┏━━
/-
Origin: expansion seat `prover-pub-hodgecm-mc-sinst-1-g3-0`, handover #1212 2026-08-20T05:22Z md5 bf7f564b04bb (193 l.) NEW additive drop-alone leaf after RUN-41 #1208 #1209 (sinst-1) + #CA16 ArchKTypeOfOrient (carch-1); the assembled (J-μ-pin) S family: SInstance.SR (generic guard G/hG; inputs hGR×5, χV, μ, guarded hpos, guarded hΔ₁ hΔ₂ hΔ₃; η := EtaChi.η χV (χOfType nW), hμ₀ discharged by the slot-0 normalisation nW := nWOf) and SInstance.SROG (OG guard (mk ι₁).embedding = ι₁ ∧ GoodCtx (orientBitι L ι₁) ι₁ c: hG and hpos₀..₃ discharged; inputs hGR×5, χV, μ + hΔ₁ hΔ₂ hΔ₃ only) with hT_R/hT_ROG (row 13) and hLF_R/hLF_ROG hypothesis-free, SR_eq_archSideOf read-back; install AFTER #1208 #1209 #CA16; drop alone on bounce; NAME LIST: HodgeCM.Model.SInstance.nW · HodgeCM.Model.SInstance.nW_apply · HodgeCM.Model.SInstance.χWR · HodgeCM.Model.SInstance.archType_χOfType_nW · HodgeCM.Model.SInstance.AR · HodgeCM.Model.SInstance.SR · HodgeCM.Model.SInstance.hT_R · HodgeCM.Model.SInstance.hLF_R · HodgeCM.Model.SInstance.SR_eq_archSideOf · HodgeCM.Model.SInstance.GOG · HodgeCM.Model.SInstance.hG_GOG · HodgeCM.Model.SInstance.hpos_GOG · HodgeCM.Model.SInstance.SROG · HodgeCM.Model.SInstance.hT_ROG · HodgeCM.Model.SInstance.hLF_ROG (`HOME/mc/pub-hodgecm-mc-sinst-1-g3/stage/HodgeCM/Model/ThetaAdelicSideReadOff.lean`, md5 bf7f564b04bb, 193 lines);
landed by the second packager p2 gen 3 (p2-g3) in gate run 42 as `HodgeCM/Model/ThetaAdelicSideReadOff.lean` (verbatim).
-/
/-
Origin: speedrun cell pub-hodgecm, MODEL-CONSTRUCTION sub-cell, lineage mc-sinst-1 (S-instance constructor, BINDER-OWNERS row 5 `S` + row 13 `hT`),
seat prover-pub-hodgecm-mc-sinst-1-g3-0 (gen 3), 2026-08-20.  Target in PKG: `HodgeCM/Model/ThetaAdelicSideReadOff.lean`
(NEW additive drop-alone leaf; RUN 42 material; imports `Model/ThetaAdelicSideGuardedP` (#1209) + `Model/ArchLineSlotTypeCont` (#1208) + `Model/ArchKTypeOfOrient` ((U3), installed RUN 40)).
KERNEL only: 0 records / `def … : Prop` / cites, 0 proof holes; intended closure {propext, Classical.choice, Quot.sound}.
-/
import Summits.HodgeConjecture.HodgeCM.Model.ThetaAdelicSideGuardedP
import Summits.HodgeConjecture.HodgeCM.Model.ArchLineSlotTypeCont_2
import Summits.HodgeConjecture.HodgeCM.Model.ArchKTypeOfOrient
import Literature.Geometry.Riemannian.GradientSolitonIdentities
import Mathlib.Topology.Order.Compact
import HarnessLib

/-!
# The minimum of `λ_min(Ric)/R` on a compact manifold with `R > 0`

The global step of the classification of compact shrinking Ricci solitons by the maximum principle
for `λ_min(Ric)/R` (Eminenti–La Nave–Mantegazza 2008, §3, p. 7: "Let now `λ_min : M → ℝ` be the
minimal eigenvalue of the Ricci tensor. If `p ∈ M` is the point where `λ_min/R` gets its minimum
with eigenvector `v_p` …"), in a definition-free form: on a compact manifold with a Riemannian
`C^∞` metric of positive scalar curvature there are a point `p` and a constant `m` with the
**pinching** `Ric_x(w,w) ≥ m R(x) |w|²` everywhere and EQUALITY at some non-zero `w₀ ∈ T_pM`
(`exists_ricci_pinching_minimum`). The function `x ↦ inf_{w ≠ 0} Ric_x(w,w)/(R(x)|w|²)` is read in
charts as the infimum over the (compact) unit sphere of the model space of a jointly continuous
function of the chart components (`MetricCoord.ricAt`, `MetricCoord.scalAt`), hence is continuous
(`IsCompact.continuous_sInf`) and attains its minimum on the compact manifold; in each fibre the
infimum is attained by compactness of the sphere.

Everything is proved; no definitions are introduced.

## References

* M. Eminenti, G. La Nave, C. Mantegazza, *Ricci solitons: the equation point of view*,
  manuscripta math. 127 (2008), §3 (p. 7). [EminentiLanaveMantegazza2008]
* B. O'Neill, *Semi-Riemannian geometry*, 1983, Ch. 3, Prop. 3.59 (tensors read in charts). [ONeill1983]
-/

noncomputable section

set_option maxSynthPendingDepth 3

open Bundle Set Function Filter Module Metric
open scoped Manifold ContDiff Topology

namespace Literature.Geometry.Riemannian

open Lorentzian Lorentzian.PseudoRiemannianMetric

variable {E : Type*} [NormedAddCommGroup E] [NormedSpace ℝ E] [FiniteDimensional ℝ E]
  {H : Type*} [TopologicalSpace H] {I : ModelWithCorners ℝ E H} [I.Boundaryless]
  {M : Type*} [TopologicalSpace M] [ChartedSpace H M] [IsManifold I ∞ M]
  (g : PseudoRiemannianMetric I ∞ E (TangentSpace I : M → Type _)) [g.HasLeviCivita]

/-! ### The Rayleigh quotient read in a chart -/

/-- **The quotient `Ric(w,w)/(R|w|²)` read in the chart**: for `u` in the chart target at `x₀`,
`x = Φ(u)` and `w = dΦ_u ŵ`, it equals `ricAt G u (ŵ,ŵ)/(scalAt G u · G u (ŵ,ŵ))` for the chart
components `G`. [cite: ONeill1983, Ch. 3, Prop. 3.59] -/
theorem ricciQuot_chartInv_eq (x₀ : M) (u : chartTarget I x₀) (w : E) :
    g.ricci (chartInv I x₀ u) (mfderiv 𝓘(ℝ, E) I (chartInv I x₀) u w)
        (mfderiv 𝓘(ℝ, E) I (chartInv I x₀) u w) /
      (g.scalarCurvature (chartInv I x₀ u) *
        g.val (chartInv I x₀ u) (mfderiv 𝓘(ℝ, E) I (chartInv I x₀) u w)
          (mfderiv 𝓘(ℝ, E) I (chartInv I x₀) u w)) =
    MetricCoord.ricAt (chartRep I (fun _ ↦ g) x₀ 0) u w w /
      (MetricCoord.scalAt (chartRep I (fun _ ↦ g) x₀ 0) u * chartRep I (fun _ ↦ g) x₀ 0 u w w) := by
  haveI := (chartPullback I g x₀).hasLeviCivita
  have hG := val_chartPullback_eq_chartRep (fun _ : ℝ ↦ g) x₀ 0
  rw [← Lorentzian.OpensChart.ricci_eq_ricAt hG u, chartRep_apply, val_chartPullback_apply,
    g.ricci_comap_apply contMDiff_pullbackBilin_holds (contMDiff_chartInv x₀)
      (injective_mfderiv_chartInv x₀) rfl u,
    Lorentzian.scalarCurvature_chartInv_eq g x₀ u]

/-- The set of values of the quotient over non-zero tangent vectors at `Φ(u)` is the set of values
of the chart quotient over non-zero model vectors (`dΦ_u` is a linear isomorphism). [folklore] -/
theorem ricciQuot_image_chartInv_eq (x₀ : M) (u : chartTarget I x₀) :
    (fun w : TangentSpace I (chartInv I x₀ u) ↦ g.ricci (chartInv I x₀ u) w w /
        (g.scalarCurvature (chartInv I x₀ u) * g.val (chartInv I x₀ u) w w)) '' {w | w ≠ 0} =
      (fun w : E ↦ MetricCoord.ricAt (chartRep I (fun _ ↦ g) x₀ 0) u w w /
        (MetricCoord.scalAt (chartRep I (fun _ ↦ g) x₀ 0) u *
          chartRep I (fun _ ↦ g) x₀ 0 u w w)) '' {w | w ≠ 0} := by
  have hinj := injective_mfderiv_chartInv (I := I) x₀ u
  have hinv := isInvertible_mfderiv_of_injective rfl hinj
  set L := mfderiv 𝓘(ℝ, E) I (chartInv I x₀) u with hL
  ext r
  constructor
  · rintro ⟨w, hw, rfl⟩
    obtain ⟨v, rfl⟩ : ∃ v : E, L v = w :=
      ⟨L.inverse w, by rw [← ContinuousLinearMap.comp_apply, hinv.self_comp_inverse]; rfl⟩
    refine ⟨v, fun hv ↦ hw (by subst hv; exact map_zero L), ?_⟩
    exact (ricciQuot_chartInv_eq g x₀ u v).symm
  · rintro ⟨v, hv, rfl⟩
    refine ⟨L v, fun h0 ↦ hv (hinj (h0.trans (map_zero L).symm)), ?_⟩
    exact ricciQuot_chartInv_eq g x₀ u v

/-! ### The chart quotient: homogeneity, fibre minima, continuity -/

section Chart

variable {G : E → E →L[ℝ] E →L[ℝ] ℝ} {T : Set E}

/-- Homogeneity: over non-zero vectors the chart quotient takes the same values as over the unit
sphere. [folklore] -/
theorem MetricCoordAux.quot_image_ne_zero_eq_image_sphere (y : E) :
    (fun w : E ↦ MetricCoord.ricAt G y w w / (MetricCoord.scalAt G y * G y w w)) '' {w | w ≠ 0} =
      (fun w : E ↦ MetricCoord.ricAt G y w w / (MetricCoord.scalAt G y * G y w w)) ''
        sphere (0 : E) 1 := by
  ext r
  constructor
  · rintro ⟨w, hw, rfl⟩
    have hn : 0 < ‖w‖ := norm_pos_iff.mpr hw
    refine ⟨‖w‖⁻¹ • w, by simp [norm_smul, inv_mul_cancel₀ hn.ne'], ?_⟩
    simp only [map_smul, FunLike.coe_smul, Pi.smul_apply, smul_eq_mul]
    have hc : (‖w‖⁻¹ : ℝ) ≠ 0 := inv_ne_zero hn.ne'
    by_cases hden : MetricCoord.scalAt G y * G y w w = 0
    · rcases mul_eq_zero.mp hden with h | h
      · simp [h]
      · simp [h]
    · field_simp
  · rintro ⟨w, hw, rfl⟩
    have hw0 : w ≠ 0 := by
      rintro rfl
      simp at hw
    exact ⟨w, hw0, rfl⟩

/-- **Fibre minima of the chart quotient**: on the chart target (where `G` is positive definite
and `scalAt G > 0`) the set of values over the unit sphere is compact, and non-empty when the
model space is non-trivial. [folklore] -/
theorem MetricCoordAux.isCompact_quot_image_sphere {y : E}
    (hpos : ∀ w : E, w ≠ 0 → 0 < G y w w) (hS : 0 < MetricCoord.scalAt G y) :
    IsCompact ((fun w : E ↦ MetricCoord.ricAt G y w w / (MetricCoord.scalAt G y * G y w w)) ''
      sphere (0 : E) 1) := by
  refine (isCompact_sphere (0 : E) 1).image_of_continuousOn ?_
  have hc1 : Continuous fun w : E ↦ MetricCoord.ricAt G y w w :=
    (MetricCoord.ricAt G y).continuous.clm_apply continuous_id
  have hc2 : Continuous fun w : E ↦ G y w w := (G y).continuous.clm_apply continuous_id
  refine ContinuousOn.div hc1.continuousOn (continuous_const.mul hc2).continuousOn fun w hw ↦ ?_
  have hw0 : w ≠ 0 := by rintro rfl; simp at hw
  exact mul_ne_zero hS.ne' (hpos w hw0).ne'

/-- **Continuity of the fibre infimum of the chart quotient** on an open set where `G` is positive
definite and `scalAt G > 0` (`IsCompact.continuous_sInf` on the unit sphere). [folklore] -/
theorem MetricCoordAux.continuousOn_sInf_quot (hGm : MetricCoord.IsMetricOn G T)
    (hpos : ∀ y ∈ T, ∀ w : E, w ≠ 0 → 0 < G y w w) (hS : ∀ y ∈ T, 0 < MetricCoord.scalAt G y) :
    ContinuousOn (fun y ↦ sInf ((fun w : E ↦ MetricCoord.ricAt G y w w /
      (MetricCoord.scalAt G y * G y w w)) '' sphere (0 : E) 1)) T := by
  -- jointly continuous quotient on `T × sphere`
  set f : T → sphere (0 : E) 1 → ℝ := fun y w ↦ MetricCoord.ricAt G y (w : E) (w : E) /
    (MetricCoord.scalAt G y * G y (w : E) (w : E)) with hf
  have hR : Continuous fun p : T × sphere (0 : E) 1 ↦ MetricCoord.ricAt G p.1 (p.2 : E) (p.2 : E) := by
    have h1 : Continuous fun p : T × sphere (0 : E) 1 ↦ MetricCoord.ricAt G p.1 :=
      hGm.contDiffOn_ricAt.continuousOn.comp_continuous (continuous_subtype_val.comp continuous_fst)
        fun p ↦ p.1.2
    have h2 : Continuous fun p : T × sphere (0 : E) 1 ↦ ((p.2 : sphere (0 : E) 1) : E) :=
      continuous_subtype_val.comp continuous_snd
    exact (h1.clm_apply h2).clm_apply h2
  have hGc : Continuous fun p : T × sphere (0 : E) 1 ↦ G p.1 (p.2 : E) (p.2 : E) := by
    have h1 : Continuous fun p : T × sphere (0 : E) 1 ↦ G p.1 :=
      hGm.contDiffOn.continuousOn.comp_continuous (continuous_subtype_val.comp continuous_fst)
        fun p ↦ p.1.2
    have h2 : Continuous fun p : T × sphere (0 : E) 1 ↦ ((p.2 : sphere (0 : E) 1) : E) :=
      continuous_subtype_val.comp continuous_snd
    exact (h1.clm_apply h2).clm_apply h2
  have hSc : Continuous fun p : T × sphere (0 : E) 1 ↦ MetricCoord.scalAt G p.1 :=
    hGm.contDiffOn_scalAt.continuousOn.comp_continuous (continuous_subtype_val.comp continuous_fst)
      fun p ↦ p.1.2
  have hfc : Continuous ↿f := by
    refine Continuous.div hR (hSc.mul hGc) fun p ↦ ?_
    have hw0 : (p.2 : E) ≠ 0 := by
      intro h
      have := p.2.2
      rw [mem_sphere_zero_iff_norm, h, norm_zero] at this
      exact zero_ne_one this
    exact mul_ne_zero (hS _ p.1.2).ne' (hpos _ p.1.2 _ hw0).ne'
  have hcont : Continuous fun y : T ↦ sInf (f y '' univ) :=
    isCompact_univ.continuous_sInf hfc
  rw [continuousOn_iff_continuous_restrict]
  refine hcont.congr fun y ↦ ?_
  simp only [restrict_apply, hf, image_univ]
  congr 1
  ext r
  simp only [mem_range, mem_image, Subtype.exists, exists_prop]

end Chart

/-! ### The pinching minimum -/

/-- **The minimum of `λ_min(Ric)/R`** (Eminenti–La Nave–Mantegazza 2008, §3, p. 7), definition-free:
on a compact manifold with a Riemannian `C^∞` metric of positive scalar curvature (model space of
positive dimension) there are `p ∈ M` and `m ∈ ℝ` with `Ric_x(w,w) ≥ m R(x) g_x(w,w)` for all `x, w`
and `Ric_p(w₀,w₀) = m R(p) g_p(w₀,w₀)` for some `w₀ ≠ 0`.
[cite: EminentiLanaveMantegazza2008, §3 (p. 7)] -/
theorem exists_ricci_pinching_minimum [CompactSpace M] [Nonempty M] (hg : g.IsRiemannian)
    (hS : ∀ x, 0 < g.scalarCurvature x) (hE : 0 < finrank ℝ E) :
    ∃ (p : M) (m : ℝ),
      (∀ (x : M) (w : TangentSpace I x), m * g.scalarCurvature x * g.val x w w ≤ g.ricci x w w) ∧
      ∃ w₀ : TangentSpace I p, w₀ ≠ 0 ∧
        g.ricci p w₀ w₀ = m * g.scalarCurvature p * g.val p w₀ w₀ := by
  -- the fibre infimum
  set ψ : M → ℝ := fun x ↦ sInf ((fun w : TangentSpace I x ↦ g.ricci x w w /
    (g.scalarCurvature x * g.val x w w)) '' {w | w ≠ 0}) with hψ
  -- a unit vector of the model space
  have hsph : (sphere (0 : E) 1).Nonempty := by
    obtain ⟨w, hw⟩ := (Module.finrank_pos_iff_exists_ne_zero (R := ℝ) (M := E)).mp hE
    have hn : 0 < ‖w‖ := norm_pos_iff.mpr hw
    exact ⟨‖w‖⁻¹ • w, by simp [norm_smul, inv_mul_cancel₀ hn.ne']⟩
  -- chart data at a point
  have hchart : ∀ x₀ : M,
      let G := chartRep I (fun _ ↦ g) x₀ 0
      MetricCoord.IsMetricOn G (extChartAt I x₀).target ∧
        (∀ y ∈ (extChartAt I x₀).target, ∀ w : E, w ≠ 0 → 0 < G y w w) ∧
        (∀ y ∈ (extChartAt I x₀).target, 0 < MetricCoord.scalAt G y) := by
    intro x₀ G
    refine ⟨Lorentzian.OpensChart.isMetricOn_repr (val_chartPullback_eq_chartRep (fun _ : ℝ ↦ g) x₀ 0),
      fun y hy w hw ↦ ?_, fun y hy ↦ ?_⟩
    · rw [show y = ((⟨y, hy⟩ : chartTarget I x₀) : E) from rfl, chartRep_apply]
      exact chartPullback_pos g x₀ ⟨y, hy⟩ (fun w' hw' ↦ hg _ w' hw') w hw
    · rw [← Lorentzian.scalarCurvature_chartInv_eq g x₀ ⟨y, hy⟩]
      exact hS _
  -- `ψ` read in the chart at `x₀`: `ψ x = Ψ̂(φ x)` on the chart source
  have hψchart : ∀ (x₀ x : M), x ∈ (extChartAt I x₀).source →
      ψ x = sInf ((fun w : E ↦ MetricCoord.ricAt (chartRep I (fun _ ↦ g) x₀ 0) (extChartAt I x₀ x) w w /
        (MetricCoord.scalAt (chartRep I (fun _ ↦ g) x₀ 0) (extChartAt I x₀ x) *
          chartRep I (fun _ ↦ g) x₀ 0 (extChartAt I x₀ x) w w)) '' sphere (0 : E) 1) := by
    intro x₀ x hx
    have hu : extChartAt I x₀ x ∈ (extChartAt I x₀).target := (extChartAt I x₀).map_source hx
    set u : chartTarget I x₀ := ⟨extChartAt I x₀ x, hu⟩
    have hxu : chartInv I x₀ u = x := (extChartAt I x₀).left_inv hx
    rw [← MetricCoordAux.quot_image_ne_zero_eq_image_sphere,
      show (extChartAt I x₀ x) = (u : E) from rfl, ← ricciQuot_image_chartInv_eq g x₀ u]
    simp only [hψ]
    rw [hxu]
  -- continuity of `ψ`
  have hψc : Continuous ψ := by
    rw [continuous_iff_continuousAt]
    intro x₀
    obtain ⟨hGm, hpos, hSpos⟩ := hchart x₀
    have hΨ := MetricCoordAux.continuousOn_sInf_quot hGm hpos hSpos
    have hev : ψ =ᶠ[𝓝 x₀] fun x ↦ sInf ((fun w : E ↦
        MetricCoord.ricAt (chartRep I (fun _ ↦ g) x₀ 0) (extChartAt I x₀ x) w w /
        (MetricCoord.scalAt (chartRep I (fun _ ↦ g) x₀ 0) (extChartAt I x₀ x) *
          chartRep I (fun _ ↦ g) x₀ 0 (extChartAt I x₀ x) w w)) '' sphere (0 : E) 1) := by
      filter_upwards [extChartAt_source_mem_nhds (I := I) x₀] with x hx using hψchart x₀ x hx
    refine (ContinuousAt.congr ?_ hev.symm)
    exact (hΨ.continuousAt ((isOpen_extChartAt_target x₀).mem_nhds (mem_extChartAt_target x₀))).comp
      (continuousAt_extChartAt x₀)
  -- the minimum point
  obtain ⟨p, -, hp⟩ := isCompact_univ.exists_isMinOn univ_nonempty hψc.continuousOn
  refine ⟨p, ψ p, fun x w ↦ ?_, ?_⟩
  · -- pinching everywhere
    by_cases hw : w = 0
    · subst hw; simp
    · obtain ⟨hGm, hpos, hSpos⟩ := hchart x
      have hxs : x ∈ (extChartAt I x).source := mem_extChartAt_source x
      have hu : extChartAt I x x ∈ (extChartAt I x).target := mem_extChartAt_target x
      -- `ψ x ≤` the quotient at `w`
      have hle : ψ x ≤ g.ricci x w w / (g.scalarCurvature x * g.val x w w) := by
        have hmem : g.ricci x w w / (g.scalarCurvature x * g.val x w w) ∈
            (fun w : TangentSpace I x ↦ g.ricci x w w / (g.scalarCurvature x * g.val x w w)) ''
              {w | w ≠ 0} := ⟨w, hw, rfl⟩
        have hbdd : BddBelow ((fun w : TangentSpace I x ↦ g.ricci x w w /
            (g.scalarCurvature x * g.val x w w)) '' {w | w ≠ 0}) := by
          set u : chartTarget I x := ⟨extChartAt I x x, hu⟩
          have hxu : chartInv I x u = x := extChartAt_to_inv x
          have himg := ricciQuot_image_chartInv_eq g x u
          rw [hxu] at himg
          rw [himg, MetricCoordAux.quot_image_ne_zero_eq_image_sphere]
          exact (MetricCoordAux.isCompact_quot_image_sphere (hpos _ hu) (hSpos _ hu)).bddBelow
        exact csInf_le hbdd hmem
      have hmin : ψ p ≤ ψ x := hp (mem_univ x)
      have hden : 0 < g.scalarCurvature x * g.val x w w := mul_pos (hS x) (hg x w hw)
      have h := (le_div_iff₀ hden).mp (hmin.trans hle)
      linarith [h]
  · -- the infimum at `p` is attained
    obtain ⟨hGm, hpos, hSpos⟩ := hchart p
    have hu : extChartAt I p p ∈ (extChartAt I p).target := mem_extChartAt_target p
    set u : chartTarget I p := ⟨extChartAt I p p, hu⟩
    have hxu : chartInv I p u = p := extChartAt_to_inv p
    have himg := ricciQuot_image_chartInv_eq g p u
    rw [hxu] at himg
    have hcpt := MetricCoordAux.isCompact_quot_image_sphere (hpos _ hu) (hSpos _ hu)
    have hne : ((fun w : E ↦ MetricCoord.ricAt (chartRep I (fun _ ↦ g) p 0) u w w /
        (MetricCoord.scalAt (chartRep I (fun _ ↦ g) p 0) u * chartRep I (fun _ ↦ g) p 0 u w w)) ''
          sphere (0 : E) 1).Nonempty := hsph.image _
    have hmem := hcpt.sInf_mem hne
    rw [← MetricCoordAux.quot_image_ne_zero_eq_image_sphere, ← himg] at hmem
    obtain ⟨w₀, hw₀, hval⟩ := hmem
    refine ⟨w₀, hw₀, ?_⟩
    have hden : 0 < g.scalarCurvature p * g.val p w₀ w₀ := mul_pos (hS p) (hg p w₀ hw₀)
    have hψp : ψ p = g.ricci p w₀ w₀ / (g.scalarCurvature p * g.val p w₀ w₀) := by
      rw [hψ]; exact hval.symm
    have h1 : g.scalarCurvature p ≠ 0 := (hS p).ne'
    have h2 : g.val p w₀ w₀ ≠ 0 := (hg p w₀ hw₀).ne'
    rw [hψp]
    field_simp

end Literature.Geometry.Riemannian

end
┗━━
PROMPT | The entries above hold a line with "The global step" and a later line with "[FiniteDimensional ℝ E]". Write out exactly those lines and all lines between, nothing more.

OUTPUT OF THE EXERCISE |
The global step of the classification of compact shrinking Ricci solitons by the maximum principle
for `λ_min(Ric)/R` (Eminenti–La Nave–Mantegazza 2008, §3, p. 7: "Let now `λ_min : M → ℝ` be the
minimal eigenvalue of the Ricci tensor. If `p ∈ M` is the point where `λ_min/R` gets its minimum
with eigenvector `v_p` …"), in a definition-free form: on a compact manifold with a Riemannian
`C^∞` metric of positive scalar curvature there are a point `p` and a constant `m` with the
**pinching** `Ric_x(w,w) ≥ m R(x) |w|²` everywhere and EQUALITY at some non-zero `w₀ ∈ T_pM`
(`exists_ricci_pinching_minimum`). The function `x ↦ inf_{w ≠ 0} Ric_x(w,w)/(R(x)|w|²)` is read in
charts as the infimum over the (compact) unit sphere of the model space of a jointly continuous
function of the chart components (`MetricCoord.ricAt`, `MetricCoord.scalAt`), hence is continuous
(`IsCompact.continuous_sInf`) and attains its minimum on the compact manifold; in each fibre the
infimum is attained by compactness of the sphere.

Everything is proved; no definitions are introduced.

## References

* M. Eminenti, G. La Nave, C. Mantegazza, *Ricci solitons: the equation point of view*,
  manuscripta math. 127 (2008), §3 (p. 7). [EminentiLanaveMantegazza2008]
* B. O'Neill, *Semi-Riemannian geometry*, 1983, Ch. 3, Prop. 3.59 (tensors read in charts). [ONeill1983]
-/

noncomputable section

set_option maxSynthPendingDepth 3

open Bundle Set Function Filter Module Metric
open scoped Manifold ContDiff Topology

namespace Literature.Geometry.Riemannian

open Lorentzian Lorentzian.PseudoRiemannianMetric

variable {E : Type*} [NormedAddCommGroup E] [NormedSpace ℝ E] [FiniteDimensional ℝ E]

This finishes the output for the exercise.